As cannabis reform continues to sweep the country, Mondella’s story is yet another example of the indirect dangers of cannabis criminalization. By the time the Red Hook indoor farm was discovered, legal marijuana sales had already begun in Colorado, offering a look at just how differently Mondella’s life might have ended up if New York State were quicker to legalize or reform its drug policies.
After Mondella’s death, investigators largely dropped their investigation into the expansive underground garden.

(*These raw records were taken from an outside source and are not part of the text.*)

import Literature.Analysis.FluidPDE.NecasRuzickaSverakRiesz
import HarnessLib

/-!
# The space–time Riesz pressure of an `L^{2q}(ℝ × ℝ³)` field at a general exponent

Analysis/FluidPDE proof file (theorems; one small definition, the slice pressure field) in the
DAG below the named fact `Literature.Analysis.FluidPDE.bradshawTsai2017_thm_2_4_mollified`
(`PeriodicLerayExistence.lean`; Bradshaw–Tsai, Ann. Henri Poincaré 18 (2017) = arXiv:1510.07504
[BT1], Lemma 2.6 with the first part of the proof of Thm 2.4). The pressure of the mollified
approximants there is "`p̃_ε = Σ RᵢRⱼ[(η_ε*Uᵢ)Uⱼ + WᵢUⱼ + UᵢWⱼ + WᵢWⱼ]` … apply the
Calderon–Zygmund theory to obtain an a priori bound for `p_ε`:
`‖p_ε‖_{L^{5/3}(ℝ³×[0,T])} ≤ C‖U_ε‖²_{L^{10/3}(ℝ³×[0,T])} + C‖W‖²_{L^{10/3}(ℝ³×[0,T])}`" — a Riesz
pressure at the exponent `10/3 → 5/3` of fields with **no time regularity** (`U_ε` is a weak
limit), which must nevertheless be a jointly measurable function of `(s, y)` to enter the
distributional equation and the local energy balance. The tree has this space–time construction
for `L³ → L^{3/2}` only (`RieszPressureSpaceTimeLp.lean`, along the canonical operator
`rieszPressure` of `RieszPressureL3.lean` and the `L³`-continuous curves of
`RieszPressureSpaceTime.lean`), and the slice-wise existence at a general exponent
(`exists_rieszPressure`, `NecasRuzickaSverakRiesz.lean`). This file proves the space–time
statement at a general exponent `1 < q < ∞` directly:

* `RieszPressureLq.exists_spaceTime_rieszPressure` — there is `C` such that every
  `u ∈ L^{2q}(ℝ × ℝ³; ℝ³)` admits `Q ∈ L^q(ℝ × ℝ³)` with `‖Q‖_q ≤ C‖u‖²_{2q}` and, for a.e. `s`,
  `u(s,·) ∈ L^{2q}(ℝ³)`, `Q(s,·) ∈ L^q(ℝ³)` and `∫ Q(s,·)Δφ = −∫ D²φ(u(s,·),u(s,·))` for all
  `φ ∈ C_c^∞(ℝ³)` (fields on a time slab are handled by zero extension; bilinear sources
  `bᵢUⱼ + uᵢWⱼ` by polarisation, in the sibling assembling [BT1]'s `p̃_ε`).

## The argument (no canonical operator, no time continuity)

Run the construction of `exists_rieszPressure` on space–time. Approximate `u` in
`L^{2q}(ℝ × ℝ³)` by smooth compactly supported space–time fields `wₙ` with `‖u − wₙ‖_{2q} ≤ 2⁻ⁿ`
(Mathlib's `MemLp.exist_eLpNorm_sub_le`). For such `w` the **slice pressure field**
`P[w](s,y) = p̃[w(s,·)](y)` (`slicePressure`; `p̃ = normalisedPressure`) is strongly measurable on
`ℝ × ℝ³`: it is the pointwise limit (`tendsto_regPressure_nat`) of the regularised slice pressures
`Q_ε[w(s,·)](y) = −∫ D²Φ_ε(y − t)(w(s,t), w(s,t)) dt`, which are jointly continuous (a parametric
integral over the compact space support, `continuous_parametric_integral_of_continuous`). The
slice-wise Calderón–Zygmund bounds with the constant of the regularised pressures
(`eLpNorm_normalisedPressure_le_of_reg`, and `eLpNorm_normalisedPressure_sub_le_of_reg` for
differences by polarisation) are raised to the power `q`, where they become linear in the slice
integrals `∫|w(s,·)|^{2q}`, and integrated in time (Tonelli): `∫∫|P[w]|^q ≤ C^q∫∫|w|^{2q}` and the
difference bound; taking `q`-th roots (`(x^q + y^q)^{1/q} ≤ x + y`) returns bounds of the
slice-wise shape on `L^q(ℝ × ℝ³)` with the constant doubled. Hence `P[wₙ]` is Cauchy in
`L^q(ℝ × ℝ³)` with geometric rate and converges to some `Q` (`Lp.cauchy_complete_eLpNorm`), with
`‖Q‖_q ≤ C‖u‖²_{2q}` and the rate `‖P[wₙ] − Q‖_q ≲ 2⁻ⁿ`. The rates make
`Σₙ ∫∫|wₙ − u|^{2q}` and `Σₙ ∫∫|P[wₙ] − Q|^q` finite, so by Tonelli, for a.e. `s`, the slice
distances are summable in `n`: `wₙ(s) → u(s)` in `L^{2q}(ℝ³)` with a uniform bound and
`P[wₙ](s) → Q(s)` in `L^q(ℝ³)`; the exact weak Poisson equations of the slices `p̃[wₙ(s)]`
(`integral_normalisedPressure_mul_laplacian`) then pass to the limit by the two Hölder lemmas of
`NecasRuzickaSverakRiesz.lean`.

## Mathlib / tree search

Tree (all used): `regPressure`, `hessReg`, `continuous_hessReg`, `normalisedPressure_eq_limPressure`,
`tendsto_regPressure_nat` (`NormalisedPressureL2Bound`); `exists_eLpNorm_regPressure_le`
(`NormalisedPressureLpBoundProofs`); `integral_normalisedPressure_mul_laplacian`,
`memLp_normalisedPressure_of_hasCompactSupport` (`NormalisedPressureCompactSupport`);
`eLpNorm_normalisedPressure_le_of_reg`, `eLpNorm_normalisedPressure_sub_le_of_reg`,
`eLpNorm_norm_sq_eq_mul_two`, `holderTriple_conj`, `tendsto_integral_mul_of_eLpNorm_tendsto_zero`,
`tendsto_integral_hessian_apply_of_eLpNorm` (`NecasRuzickaSverakRiesz`).
`lean search 'spaceTime_rieszPressure|slicePressure'`: only the `L³` files named above; nothing
at a general exponent. Mathlib: `MemLp.exist_eLpNorm_sub_le`, `Lp.cauchy_complete_eLpNorm`,
`stronglyMeasurable_of_tendsto`, `continuous_parametric_integral_of_continuous`, `lintegral_prod`,
`lintegral_tsum`, `ae_lt_top'`, `AEStronglyMeasurable.prodMk_left`,
`ENNReal.rpow_add_le_mul_rpow_add_rpow`, `ENNReal.rpow_add_rpow_le_add`,
`ENNReal.tendsto_atTop_zero_of_tsum_ne_top`.

## References

* J. Nečas, M. Růžička, V. Šverák, Acta Math. 176 (1996) 283–294, §2 p. 285 (the Riesz pressure
  of an `L^{2q}` field) [NecasRuzickaSverak1996].
* Z. Bradshaw, T.-P. Tsai, Ann. Henri Poincaré 18 (2017) 1095–1119 = arXiv:1510.07504, §2,
  proof of Thm 2.4 (the pressure `p̃_ε` and its `L^{5/3}(ℝ³ × [0,T])` bound) [BradshawTsai2017AHP].
* E. M. Stein, *Singular integrals and differentiability properties of functions* (1970),
  Ch. II §4.2 Thm 3 [Stein1971].
-/

noncomputable section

Thompson charged the company with “criminal possession of marijuana in the first degree, a felony, and with failing to comply with laws relating to wastewater dumping, a misdemeanor,” to which Dell’s plead guilty on both charges, paid the requisite $1.2 million fine, and moved on with business.
In the wake of the unsuspected discovery and death at Dell’s Maraschino Cherries Company, Mondella’s daughters, Dana and Dominique, have taken over the family business, expanding the size and amount of cherries offered, streamlining new forms of production, and continuing their father’s generosity and compassion towards the local neighborhood.

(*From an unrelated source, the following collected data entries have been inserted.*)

import Summits.Ventures.PackingBounds.ThreePointCert.SoundNN
import Summits.Ventures.PackingBounds.ThreePointCert.CheckKSP
import Summits.Ventures.PackingBounds.ThreePointCert.CheckFKSSound
import Summits.Ventures.PackingBounds.ThreePointCert.CheckIdKSSound
import Summits.Ventures.PackingBounds.ThreePointCert.K23d14ExpandKS1
import Summits.Ventures.PackingBounds.ThreePointCert.K23d14ExpandKS2
import Summits.Ventures.PackingBounds.ThreePointCert.K23d14ExpandKS3
import Summits.Ventures.PackingBounds.ThreePointCert.K23d14ExpandKS4
import Summits.Ventures.PackingBounds.ThreePointCert.K23d14ExpandKS5
import Summits.Ventures.PackingBounds.ThreePointCert.K23d14ExpandKS6
import Summits.Ventures.PackingBounds.ThreePointCert.K23d14ExpandKS7
import Summits.Ventures.PackingBounds.ThreePointCert.K23d14ExpandKS8
import Summits.Ventures.PackingBounds.ThreePointCert.K23d14ExpandKS9
import Summits.Ventures.PackingBounds.ThreePointCert.K23d14ExpandF
import Summits.Ventures.PackingBounds.ThreePointCert.K23d14CheckId

/-!
# κ(23) ≤ 124411: the kernel-checked theorem

Framing: lottery ticket; floor = certified bounds/negative ranges. Venture `PackingBounds` (cell
`pub-packcert`), three-point SDP family, kissing column. Integer data / kernel checks of a feasible point of the
Bachoc–Vallentin semidefinite program (n = 23, s = 1/2, three-point matrix degree 14, two-point (Gegenbauer) part to
degree L = 28, Bachoc–Vallentin multiplier set = cell mode sym2; exact rational certificate `sdp-n23-d14-s1-2-sym2-a28-hyb8dd-j155357.json`
(sha256 4384269a70f287757f1532eb9de7fb9a8073e8ffe1db2f876b8e6ae197953565) of the sdp seat's hybrid pipeline, verified by the cell's two exact verifiers), converted by
`cert2lean_g9.py` (lp gen 9; S = 92) into the units of the kernel checker `ThreePointCert.Check` + `CheckSym2` with the
record degree field set to L = 28 (the checker's degree enters only the unit `W = 2^d·d!` and the side conditions, so a
(d, L) certificate is a `Cert3` of degree L); symmetry-adapted PARTS (S₃/S₂ isotypic bases of short polynomials) with coarse factor COLUMNS, validated by
Kronecker substitution `ThreePointCert.CheckKSP` (`sosCheckKSParts`: the claimed expansion and `Σ_parts Σ_k col_k²` compared at `(2^w, 2^{wD}, 2^{wD²})`); three-point part by `CheckFKS`;
split check of (ii') `ThreePointCert.CheckSym2Split`. Emitter `emitlean_ks3.py` (lp gen 10; expansions `4^k • Σ_parts pᵀ(L′L′ᵀ)p` lifted by `SoundNN.boxNonneg_smul`). Generated file: plain lists of integers / monomials.
-/

namespace Summit.Ventures.PackingBounds.ThreePointCert.K23d14

open Literature.Geometry.DiscreteGeometry Literature.Geometry.DiscreteGeometry.PolyCert PolyCert.SPoly

set_option maxRecDepth 100000 in
/-- The expansion data are valid in the weak sense of `SoundNN.PolysNN3` (Gram expansions by `CheckKSP.boxNonneg_of_sosCheckKSParts` over the symmetry-adapted parts, scaled by `boxNonneg_smul`; `FI` by `CheckFKS.fexpValidG_of_fCheckKS`). -/
theorem polys_nn : PolysNN3 K23d14.cert K23d14.polys where
  hF := fexpValidG_of_fCheckKS _ _ cert eFP vF
  h0 := boxNonneg_smul cR0 eR0s (boxNonneg_append _ _ (boxNonneg_append _ _ (boxNonneg_append _ _ (boxNonneg_of_sosCheckKSParts _ _ _ _ _ vR0ptrv) (boxNonneg_of_sosCheckKSParts _ _ _ _ _ vR0palt)) (boxNonneg_append _ _ (boxNonneg_append _ _ (boxNonneg_of_sosCheckKSParts _ _ _ _ _ vR0pstdAg1) (boxNonneg_of_sosCheckKSParts _ _ _ _ _ vR0pstdAg2)) (boxNonneg_of_sosCheckKSParts _ _ _ _ _ vR0pstdAg3))) (boxNonneg_append _ _ (boxNonneg_append _ _ (boxNonneg_of_sosCheckKSParts _ _ _ _ _ vR0pstdBg1) (boxNonneg_of_sosCheckKSParts _ _ _ _ _ vR0pstdBg2)) (boxNonneg_of_sosCheckKSParts _ _ _ _ _ vR0pstdBg3)))
  h1 := boxNonneg_smul cR1 eR1s (boxNonneg_append _ _ (boxNonneg_append _ _ (boxNonneg_append _ _ (boxNonneg_append _ _ (boxNonneg_of_sosCheckKSParts _ _ _ _ _ vR1psymg1) (boxNonneg_of_sosCheckKSParts _ _ _ _ _ vR1psymg2)) (boxNonneg_of_sosCheckKSParts _ _ _ _ _ vR1psymg3)) (boxNonneg_of_sosCheckKSParts _ _ _ _ _ vR1psymg4)) (boxNonneg_append _ _ (boxNonneg_append _ _ (boxNonneg_of_sosCheckKSParts _ _ _ _ _ vR1pantig1) (boxNonneg_of_sosCheckKSParts _ _ _ _ _ vR1pantig2)) (boxNonneg_of_sosCheckKSParts _ _ _ _ _ vR1pantig3)))
  h2 := boxNonneg_smul cR2 eR2s (boxNonneg_of_sosCheckKSParts _ _ _ _ _ vR2)
  h3 := boxNonneg_smul cR3 eR3s (boxNonneg_of_sosCheckKSParts _ _ _ _ _ vR3)
  h4 := boxNonneg_smul cR4 eR4s (boxNonneg_of_sosCheckKSParts _ _ _ _ _ vR4)
  hq0 := boxNonneg_smul cQ0 eQ0s (boxNonneg_of_sosCheckKSParts _ _ _ _ _ vQ0)
  hq1 := boxNonneg_smul cQ1 eQ1s (boxNonneg_of_sosCheckKSParts _ _ _ _ _ vQ1)

set_option maxHeartbeats 0 in
/-- The side conditions hold. -/
theorem cert_side : checkSide3 K23d14.cert = true := by decide +kernel

set_option maxHeartbeats 0 in
/-- The numerical bound is `< N + 1` (and `≥ 0`). -/
theorem cert_bound : checkBound3 K23d14.cert K23d14.polys = true := by decide +kernel

/-- **κ(23) ≤ 124411**: every finite set of unit vectors of `ℝ^23` with pairwise inner products
`≤ 1 / 2` has at most `124411` elements (kissing configurations of `ℝ^23`) — the Bachoc–Vallentin three-point (semidefinite
programming) bound with their original multiplier set, three-point matrix degree 14 with the two-point (Gegenbauer)
part to degree 28 (the sdp seat's hybrid pipeline, cell family hyb8dd), from the exact certificate
`sdp-n23-d14-s1-2-sym2-a28-hyb8dd-j155357.json` (bound value 124411.201128), kernel-checked (record degree field `d := 28`; symmetry-adapted parts with coarse Gram factors lifted by `SoundNN`; Gram expansions by Kronecker substitution `CheckKSP`, three-point part by `CheckFKS`, identities (i')/(ii') by `CheckIdKS`).
[cite: BachocVallentin2007, Theorem 4.2] -/
theorem kissing_dim23_le_124411_sdp (C : Finset (EuclideanSpace ℝ (Fin 23)))
    (h1 : ∀ x ∈ C, ‖x‖ = 1) (h2 : ∀ x ∈ C, ∀ y ∈ C, x ≠ y → inner ℝ x y ≤ 1 / 2) :
    C.card ≤ 124411 :=
  card_le_of_cert3KS _ _ _ _ cert polys polys_nn rhoI rhoII cert_idI cert_idII cert_side cert_bound C h1
    (fun x hx y hy hxy => by
      have h := h2 x hx y hy hxy
      have e : ((cert.p : ℤ) : ℝ) / (cert.q : ℕ) = 1 / 2 := by norm_num [cert]
      rw [e]; exact h)

end Summit.Ventures.PackingBounds.ThreePointCert.K23d14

“The capacity that we’re working at now, he would be so impressed,” Dana told the New Yorker. “But I don’t know if he would’ve been able to see that — not in his lifetime, because it wasn’t in his nature to see it, to allow us to run with an idea, especially as it pertains to here. He was the type of person that did everything on his own.”
The NYPD still hasn’t arrested or charged anyone connected with Mondella’s ganja grow, suggesting the Brooklyn cherry boss translated his autodidact attitude into all of his business endeavors, both sticky and sweet.